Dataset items
++++++++++++++++++++

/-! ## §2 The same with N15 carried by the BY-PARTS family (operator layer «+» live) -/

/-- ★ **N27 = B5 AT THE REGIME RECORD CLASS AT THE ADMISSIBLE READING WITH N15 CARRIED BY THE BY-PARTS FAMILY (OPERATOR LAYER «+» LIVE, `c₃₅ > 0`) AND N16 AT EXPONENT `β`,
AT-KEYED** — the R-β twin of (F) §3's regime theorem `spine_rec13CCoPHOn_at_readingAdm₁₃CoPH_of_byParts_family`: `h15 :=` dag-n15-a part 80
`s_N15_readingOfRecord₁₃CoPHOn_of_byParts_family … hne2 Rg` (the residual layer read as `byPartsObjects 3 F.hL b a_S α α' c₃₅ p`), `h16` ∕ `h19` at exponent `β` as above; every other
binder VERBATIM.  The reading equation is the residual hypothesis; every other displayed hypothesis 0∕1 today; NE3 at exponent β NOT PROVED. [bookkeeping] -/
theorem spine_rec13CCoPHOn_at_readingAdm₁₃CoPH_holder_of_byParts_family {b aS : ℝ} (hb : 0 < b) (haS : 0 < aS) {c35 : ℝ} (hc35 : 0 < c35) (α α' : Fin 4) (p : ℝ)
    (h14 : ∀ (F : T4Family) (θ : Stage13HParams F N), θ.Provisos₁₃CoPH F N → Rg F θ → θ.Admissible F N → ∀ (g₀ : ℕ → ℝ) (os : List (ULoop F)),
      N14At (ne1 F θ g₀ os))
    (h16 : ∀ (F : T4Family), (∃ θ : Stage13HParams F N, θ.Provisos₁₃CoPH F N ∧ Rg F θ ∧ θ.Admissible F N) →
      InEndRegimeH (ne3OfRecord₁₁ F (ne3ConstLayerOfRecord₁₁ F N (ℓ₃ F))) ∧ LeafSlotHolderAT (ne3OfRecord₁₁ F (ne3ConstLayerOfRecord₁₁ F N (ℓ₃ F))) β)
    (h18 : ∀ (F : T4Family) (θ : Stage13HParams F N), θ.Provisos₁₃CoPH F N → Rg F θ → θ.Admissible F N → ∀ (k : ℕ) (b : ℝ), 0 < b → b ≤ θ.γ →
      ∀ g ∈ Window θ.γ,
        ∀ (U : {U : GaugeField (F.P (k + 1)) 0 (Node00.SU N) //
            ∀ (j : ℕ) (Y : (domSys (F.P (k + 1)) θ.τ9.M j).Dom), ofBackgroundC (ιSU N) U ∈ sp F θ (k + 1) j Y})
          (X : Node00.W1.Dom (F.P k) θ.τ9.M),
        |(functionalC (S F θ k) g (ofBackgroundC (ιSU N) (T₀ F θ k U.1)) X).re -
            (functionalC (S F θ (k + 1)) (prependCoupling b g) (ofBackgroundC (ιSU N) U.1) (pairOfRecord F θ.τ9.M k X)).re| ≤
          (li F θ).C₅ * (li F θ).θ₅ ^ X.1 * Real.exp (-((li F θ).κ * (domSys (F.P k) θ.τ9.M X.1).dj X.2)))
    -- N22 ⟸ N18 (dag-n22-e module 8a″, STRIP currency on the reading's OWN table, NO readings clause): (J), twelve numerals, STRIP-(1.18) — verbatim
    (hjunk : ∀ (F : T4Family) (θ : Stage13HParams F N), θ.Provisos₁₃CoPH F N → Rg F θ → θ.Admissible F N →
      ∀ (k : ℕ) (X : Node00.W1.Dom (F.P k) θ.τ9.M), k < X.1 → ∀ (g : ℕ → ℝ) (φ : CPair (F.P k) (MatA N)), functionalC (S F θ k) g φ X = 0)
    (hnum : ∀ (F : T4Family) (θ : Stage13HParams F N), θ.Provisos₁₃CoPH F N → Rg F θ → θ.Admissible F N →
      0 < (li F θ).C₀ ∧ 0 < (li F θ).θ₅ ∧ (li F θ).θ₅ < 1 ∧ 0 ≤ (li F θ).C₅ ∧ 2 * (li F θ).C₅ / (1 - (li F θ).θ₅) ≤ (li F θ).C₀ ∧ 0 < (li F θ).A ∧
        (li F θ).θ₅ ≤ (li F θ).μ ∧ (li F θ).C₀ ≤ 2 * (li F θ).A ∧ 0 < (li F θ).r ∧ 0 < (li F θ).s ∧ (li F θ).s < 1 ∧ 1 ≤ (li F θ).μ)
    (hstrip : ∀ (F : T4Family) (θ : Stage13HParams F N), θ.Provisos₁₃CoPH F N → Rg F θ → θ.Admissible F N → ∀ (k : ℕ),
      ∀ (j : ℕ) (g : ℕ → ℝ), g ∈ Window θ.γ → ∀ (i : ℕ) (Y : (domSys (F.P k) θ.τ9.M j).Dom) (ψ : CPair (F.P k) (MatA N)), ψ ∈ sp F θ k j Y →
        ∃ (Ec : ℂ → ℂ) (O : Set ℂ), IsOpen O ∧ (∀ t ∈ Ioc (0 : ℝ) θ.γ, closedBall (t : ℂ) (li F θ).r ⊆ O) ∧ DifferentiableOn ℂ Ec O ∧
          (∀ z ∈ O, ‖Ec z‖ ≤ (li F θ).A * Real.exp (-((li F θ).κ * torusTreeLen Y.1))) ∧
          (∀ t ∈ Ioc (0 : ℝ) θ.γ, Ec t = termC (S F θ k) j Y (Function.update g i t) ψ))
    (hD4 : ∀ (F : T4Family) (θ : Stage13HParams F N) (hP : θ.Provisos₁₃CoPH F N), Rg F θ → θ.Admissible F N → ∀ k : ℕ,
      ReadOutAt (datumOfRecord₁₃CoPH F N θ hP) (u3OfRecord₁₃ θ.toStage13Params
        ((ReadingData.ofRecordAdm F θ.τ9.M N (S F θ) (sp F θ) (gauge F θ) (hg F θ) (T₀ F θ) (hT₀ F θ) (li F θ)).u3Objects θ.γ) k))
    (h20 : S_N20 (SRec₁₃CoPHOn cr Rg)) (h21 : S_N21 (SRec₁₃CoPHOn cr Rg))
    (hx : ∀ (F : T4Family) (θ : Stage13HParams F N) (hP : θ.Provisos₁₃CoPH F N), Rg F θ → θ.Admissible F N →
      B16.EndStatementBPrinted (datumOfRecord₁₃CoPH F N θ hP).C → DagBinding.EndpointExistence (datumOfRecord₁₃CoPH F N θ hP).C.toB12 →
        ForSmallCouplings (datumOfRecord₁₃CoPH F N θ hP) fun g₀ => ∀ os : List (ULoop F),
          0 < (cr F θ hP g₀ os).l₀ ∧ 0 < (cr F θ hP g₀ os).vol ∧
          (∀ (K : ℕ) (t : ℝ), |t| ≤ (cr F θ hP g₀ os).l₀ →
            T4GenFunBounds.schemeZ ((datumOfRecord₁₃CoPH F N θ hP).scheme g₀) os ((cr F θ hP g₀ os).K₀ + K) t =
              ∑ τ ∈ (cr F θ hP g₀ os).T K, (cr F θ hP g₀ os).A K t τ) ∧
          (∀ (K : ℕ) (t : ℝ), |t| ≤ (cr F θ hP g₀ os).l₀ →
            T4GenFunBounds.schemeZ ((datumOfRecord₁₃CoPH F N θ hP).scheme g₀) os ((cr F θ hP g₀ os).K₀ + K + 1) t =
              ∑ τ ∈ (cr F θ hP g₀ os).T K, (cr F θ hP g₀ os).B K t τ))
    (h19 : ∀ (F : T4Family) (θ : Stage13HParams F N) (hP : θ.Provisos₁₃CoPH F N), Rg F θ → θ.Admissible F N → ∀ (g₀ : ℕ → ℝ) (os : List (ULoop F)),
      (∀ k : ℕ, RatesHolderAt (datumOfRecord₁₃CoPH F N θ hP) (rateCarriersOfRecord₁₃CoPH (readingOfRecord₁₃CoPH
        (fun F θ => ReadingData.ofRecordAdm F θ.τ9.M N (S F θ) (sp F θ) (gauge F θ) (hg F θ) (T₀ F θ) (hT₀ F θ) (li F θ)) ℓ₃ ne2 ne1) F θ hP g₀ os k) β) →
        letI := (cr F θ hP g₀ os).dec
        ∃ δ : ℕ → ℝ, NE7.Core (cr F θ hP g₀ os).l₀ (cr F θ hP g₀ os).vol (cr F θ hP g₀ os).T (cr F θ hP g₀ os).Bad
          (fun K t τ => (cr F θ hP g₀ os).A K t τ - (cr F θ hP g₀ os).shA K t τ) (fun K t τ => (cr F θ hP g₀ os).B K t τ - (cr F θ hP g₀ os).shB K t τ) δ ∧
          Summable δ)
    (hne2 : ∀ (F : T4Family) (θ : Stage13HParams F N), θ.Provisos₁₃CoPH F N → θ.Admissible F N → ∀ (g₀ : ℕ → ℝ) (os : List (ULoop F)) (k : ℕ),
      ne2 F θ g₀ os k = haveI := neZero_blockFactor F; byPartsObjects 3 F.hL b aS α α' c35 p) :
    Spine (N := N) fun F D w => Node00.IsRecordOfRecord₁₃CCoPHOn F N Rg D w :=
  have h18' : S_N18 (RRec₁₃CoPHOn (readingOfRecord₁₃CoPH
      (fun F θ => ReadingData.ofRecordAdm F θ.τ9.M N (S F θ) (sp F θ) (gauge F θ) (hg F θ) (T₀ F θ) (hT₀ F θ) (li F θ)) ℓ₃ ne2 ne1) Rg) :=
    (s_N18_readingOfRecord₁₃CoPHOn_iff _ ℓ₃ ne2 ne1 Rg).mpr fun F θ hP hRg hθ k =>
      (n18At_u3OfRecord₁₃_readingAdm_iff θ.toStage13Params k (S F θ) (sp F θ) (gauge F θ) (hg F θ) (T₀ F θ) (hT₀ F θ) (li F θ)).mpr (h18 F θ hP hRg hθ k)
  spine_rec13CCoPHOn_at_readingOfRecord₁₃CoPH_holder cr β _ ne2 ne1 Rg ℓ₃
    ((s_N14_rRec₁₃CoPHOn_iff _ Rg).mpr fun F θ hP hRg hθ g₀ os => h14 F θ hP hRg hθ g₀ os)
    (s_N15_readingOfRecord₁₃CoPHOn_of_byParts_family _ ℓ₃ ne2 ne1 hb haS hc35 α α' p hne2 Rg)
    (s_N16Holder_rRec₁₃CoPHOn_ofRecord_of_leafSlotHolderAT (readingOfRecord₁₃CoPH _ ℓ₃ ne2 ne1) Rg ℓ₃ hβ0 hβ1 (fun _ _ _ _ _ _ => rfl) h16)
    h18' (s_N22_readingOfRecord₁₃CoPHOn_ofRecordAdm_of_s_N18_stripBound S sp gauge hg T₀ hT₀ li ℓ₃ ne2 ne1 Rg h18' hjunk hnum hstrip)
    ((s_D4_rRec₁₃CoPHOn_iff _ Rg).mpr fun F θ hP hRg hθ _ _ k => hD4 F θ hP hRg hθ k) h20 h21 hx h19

++++++++++++++++++++

Which lines above run from the one containing "ReadOutAt (datumOfRecord₁₃CoPH F" down to the one containing "letI := (cr F θ hP g₀ os).dec"? Repeat exactly those, both ends included, and nothing else.

      ReadOutAt (datumOfRecord₁₃CoPH F N θ hP) (u3OfRecord₁₃ θ.toStage13Params
        ((ReadingData.ofRecordAdm F θ.τ9.M N (S F θ) (sp F θ) (gauge F θ) (hg F θ) (T₀ F θ) (hT₀ F θ) (li F θ)).u3Objects θ.γ) k))
    (h20 : S_N20 (SRec₁₃CoPHOn cr Rg)) (h21 : S_N21 (SRec₁₃CoPHOn cr Rg))
    (hx : ∀ (F : T4Family) (θ : Stage13HParams F N) (hP : θ.Provisos₁₃CoPH F N), Rg F θ → θ.Admissible F N →
      B16.EndStatementBPrinted (datumOfRecord₁₃CoPH F N θ hP).C → DagBinding.EndpointExistence (datumOfRecord₁₃CoPH F N θ hP).C.toB12 →
        ForSmallCouplings (datumOfRecord₁₃CoPH F N θ hP) fun g₀ => ∀ os : List (ULoop F),
          0 < (cr F θ hP g₀ os).l₀ ∧ 0 < (cr F θ hP g₀ os).vol ∧
          (∀ (K : ℕ) (t : ℝ), |t| ≤ (cr F θ hP g₀ os).l₀ →
            T4GenFunBounds.schemeZ ((datumOfRecord₁₃CoPH F N θ hP).scheme g₀) os ((cr F θ hP g₀ os).K₀ + K) t =
              ∑ τ ∈ (cr F θ hP g₀ os).T K, (cr F θ hP g₀ os).A K t τ) ∧
          (∀ (K : ℕ) (t : ℝ), |t| ≤ (cr F θ hP g₀ os).l₀ →
            T4GenFunBounds.schemeZ ((datumOfRecord₁₃CoPH F N θ hP).scheme g₀) os ((cr F θ hP g₀ os).K₀ + K + 1) t =
              ∑ τ ∈ (cr F θ hP g₀ os).T K, (cr F θ hP g₀ os).B K t τ))
    (h19 : ∀ (F : T4Family) (θ : Stage13HParams F N) (hP : θ.Provisos₁₃CoPH F N), Rg F θ → θ.Admissible F N → ∀ (g₀ : ℕ → ℝ) (os : List (ULoop F)),
      (∀ k : ℕ, RatesHolderAt (datumOfRecord₁₃CoPH F N θ hP) (rateCarriersOfRecord₁₃CoPH (readingOfRecord₁₃CoPH
        (fun F θ => ReadingData.ofRecordAdm F θ.τ9.M N (S F θ) (sp F θ) (gauge F θ) (hg F θ) (T₀ F θ) (hT₀ F θ) (li F θ)) ℓ₃ ne2 ne1) F θ hP g₀ os k) β) →
        letI := (cr F θ hP g₀ os).dec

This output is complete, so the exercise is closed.